A Misguided War on Suburbs

COTTonLINE's favorite demographer, Joel Kotkin, writes for RealClearPolitics about the Democrats and planning community's war on the suburbs, and on those who would live there. Kotkin concludes attacking present and future suburbanites is Democrat political suicide.

Contrary to those who would Europeanize us, Kotkin shows Americans don't want to live with urban densities. Suburbs are no longer lily white, many successful minorities have happily moved there. And suburbs tend to be less unequal economically than urban centers.

When your opponent is shooting himself in the foot, the last thing you want to do is yell "stop." I hope Democrats keep beating up on suburbs. Every suburbanite they tick off is a winnable voter for conservative causes. It may be how the GOP finally attracts minority voters.

We Are the JV Team

Ralph Peters comments on defense for the New York Post. In today's column, he asserts that in the battle with ISIS, the U.S. is the JV team and they are the experts, we're losing and they're winning.

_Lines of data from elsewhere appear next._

import Literature.NumberTheory.LFunctions.BondarenkoHeap2026Sections3to5Proofs
import Literature.NumberTheory.LFunctions.BondarenkoHeap2026Numerics
import Literature.NumberTheory.Sieve.FouvryTenenbaumDivisorAPTuple
import Mathlib.Analysis.PSeries
import Mathlib.Data.Nat.Squarefree
import Mathlib.NumberTheory.ArithmeticFunction.Moebius
import Mathlib.MeasureTheory.Integral.IntervalIntegral.IntegrationByParts
import HarnessLib

/-!
# Bondarenko–Heap 2026: the diagonal computations — (15), (17), Theorem 3's diagonal, and the glue

LABEL (C5 / rh-crit-ah, LADDER-RH §4 HELD «conditional bridges: exceptional zero ⇒ …»):
**NOT RH-BEARING.** RH-FREE literature (arXiv:2608.07399v1, §4 and §5): no `ζ` zeros, no
`RiemannHypothesis` binder except inside the quoted apex `bondarenkoHeap2026_theorem1`; nothing here
bears on the truth of RH. Companion of `BondarenkoHeap2026Sections3to5Proofs` (Lemma 4 ⇐ (14), (18),
Prop 5 ⇐ (17) + Prop 3), split off for size.

PROVED here:

* **(17)** (`eq17_holds : eq17`) — "for the inner sum, arguing as before we find
  `Σ_{m ⩽ L/p, (m,q)=1} G(m)G(pm)/m = C_G(log p/log L)(φ(q)/q) log L + O((log log q)²)`" (§5 p. 13),
  along the §4 template the paper points to (p. 12, TeX l.566–580): "Inserting
  `1_{(n,q)=1} = Σ_{d|(n,q)} μ(d)` and writing `n = dm` … Replacing `f(dm)²` by `1` … is `O(1)`. Then by
  Euler–Maclaurin summation, the inner sum is `∫_1^{L/d} G₀(log dx/log L)² dx/x + O(1)` which … is
  `D_G log L + O(log d)`. Then since `Σ_{d|q} μ(d)/d = φ(q)/q` we acquire the main term. The total error
  is bounded by `Σ_{d|q}(1 + log d)/d ≪ Π_{p|q}(1 + 1/p)(1 + Σ_{p|q} log p/(p+1)) ≪ (log log q)²`":
  Möbius over `d ∣ q` (`sum_coprime_eq_sum_moebius`), `Σ_{d|q} μ(d)/d = φ(q)/q`
  (the tree's `Sieve.FouvryTenenbaum2021.sum_divisors_moebius_div_real`), the inner sums against their integrals for a bounded Lipschitz
  profile (`sum_sub_integral_le`), the substitution `x = log(dt)/log L` (`integral_log_substitution`),
  the `O(log d)` end corrections (`inner_sum_estimate`), and the squarefree-divisor bound
  `Σ_{d|q} μ²(d)(1 + log d)/d ≤ 5e⁵ (log log q)²` for `q ≥ 27` (`sum_sqfree_divisors_log_le`, by the
  subset induction `powerset_log_sum_le`, `Π(1 + 1/p) ≤ exp Σ 1/p`, `Σ_{p|q} 1/p ≤ log log log q + 5`).
  Hence `prop5_of_prop3 : prop3 → prop5` and `theorem4_of_prop3_prop6 : prop3 → prop6 → theorem4`.
* **The diagonal of `I₀`** (`diagonal_I0_estimate`): `Σ_{n ⩽ L, (n,q)=1} G(n)²/n =
  D_G (φ(q)/q) log L + O((log log q)²)` (§4 p. 12), by the same machinery with `u = 0`.
* **(15)** (`I0R_eq_sum`, `eq15`): "Opening the square and integrating,
  `I₀ = Σ_{m,n ⩽ L} χ(m)χ(n)G(m)G(n)/√(mn) Ŵ_T(log(n/m)/2π)`" (§4 p. 11): `|R(t)|²` as a double sum
  (`norm_dirichletPoly_sq`) and `∫ cos(tθ) W_T(t) dt = Ŵ_T(θ/2π)` (`integral_cos_mul_weight`, `W_T ∈ L¹`
  by the sibling `Extension.integrable_weight`).
* **Theorem 3 ⇐ its off-diagonal estimate** (`theorem3_of_offDiagonal`): with (15), the diagonal and (3)
  proved, BH26:Thm3 is reduced to the printed off-diagonal claim (§4 p. 12, last display), taken as the
  explicit hypothesis `|offDiagI0| ≤ η S(q)` eventually (`offDiagI0` = the `m ≠ n` part of (15);
  `S(q) = Ŵ_T(0)(φ(q)/q) log L`); NO named fact is introduced. Bookkeeping corollary:
  `bondarenkoHeap2026_theorem1_of_leaves : proposition1 → (off-diagonal) → prop3 → prop6 →
  bondarenkoHeap2026_theorem1` (with the siblings' `extensionToLine_holds`, `numericalInequality8_holds`).

## References

* [BondarenkoHeap2026] A. Bondarenko, W. Heap, arXiv:2608.07399v1: §4 (15) p. 11 and p. 12 (the
  diagonal of `I₀`, TeX l.556–580); §5 (17) p. 13; Theorem 3, Theorem 4, Proposition 5.
* [HardyWright2008] Thm 328 (`φ(n)/n ≫ 1/log log n`, tree `MertensBound.exists_lt_totient_div_self`),
  Thm 425/427 (Mertens, tree `MertensBound.sum_log_div_prime_le`, `MertensBound.sum_inv_prime_le`).
-/

noncomputable section
import Summits.BirchSwinnertonDyer.BirchSwinnertonDyer.Theses.KatoDescentTamePotSupersingular
import HarnessLib

/-!
# Route `KatoDescentTamePotSupersingular` (rung K8-t′, cell `bsd-potss`): the identity glue item
# stmt-BirchSwinnertonDyer-19597 `PublishedInputIsogenyInvarianceBSDOfNamedT` — bookkeeping (the third
# child is definitionally the parent); no mathematics; BSD is not proved by any of this (seat k8t-c4 g3)
-/

set_option autoImplicit false
-- the Theorems directory repeats the summit name (sibling precedent `KatoDescentPotSupersingularAssembly.lean`)
set_option linter.dupNamespace false

namespace Summit.BirchSwinnertonDyer.BirchSwinnertonDyer.Theorems

/-- **Glue item 19597** (`PublishedInputRankEqAnalyticRank → PublishedInputEntireLFunction →
PublishedInputIsogenyInvarianceBSDByNameT → PublishedInputIsogenyInvarianceBSD`): the last child is the
parent by definition (both are the named fact `WeierstrassCurve.bsdRHS_eq_of_isIsogenous`, Cassels 1965 /
Milne ADT I.7.3, stated BY NAME — nothing about it is asserted); the first two children ride along for
staffability bookkeeping only. Term `fun _ _ h ↦ h` (the planner's certified sketch). [cite: MilneADT2006, Thm. I.7.3 (p. 97)] -/
theorem publishedInputIsogenyInvarianceBSDOfNamedT_proof :
    Summit.BirchSwinnertonDyer.BirchSwinnertonDyer.Theses.KatoDescentTamePotSupersingular.PublishedInputIsogenyInvarianceBSDOfNamedT :=
  fun _ _ h ↦ h

end Summit.BirchSwinnertonDyer.BirchSwinnertonDyer.Theorems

He defends that claim by showing how we are playing patty-cake while they are playing hardball. With all our technological prowess, we can't keep them from using electronic media to reach recruits, advertise their conquests, and terrorize those in ISIS' path. See Peters' description of their recruiting pitch:
While our “elites” no longer comprehend religious zeal, ISIS lives it — and wields it on impressionable young Muslims around the globe.

Its recruiting campaign is brilliant — cheap and effective — offering young misfits entry into the ultimate boys’ club, where Allah gives you a license not only to kill, but to torture, rape and enslave.

If you’re killed, you go to paradise. Our counter-offer is minimum-wage jobs.

And if you can’t make it to the ruins of Syria or Iraq, you get full points for terrorist acts at home.
In other words, ISIS jihadis are latter-day Crusaders. They have God in their hearts, blood on their swords and lust in their jeans. We worry about killing Arab civilians; they worry about finding more victims - military or civilian - to kill, rape or enslave.

ISIS uses a unique mix of asymmetric warfare and regular military tactics, in combination. Quite often suicide bombers soften up targets before regular troops and armor attack. Plus, publicizing the torture/murder of prisoners generates mass enemy desertions before a battle begins.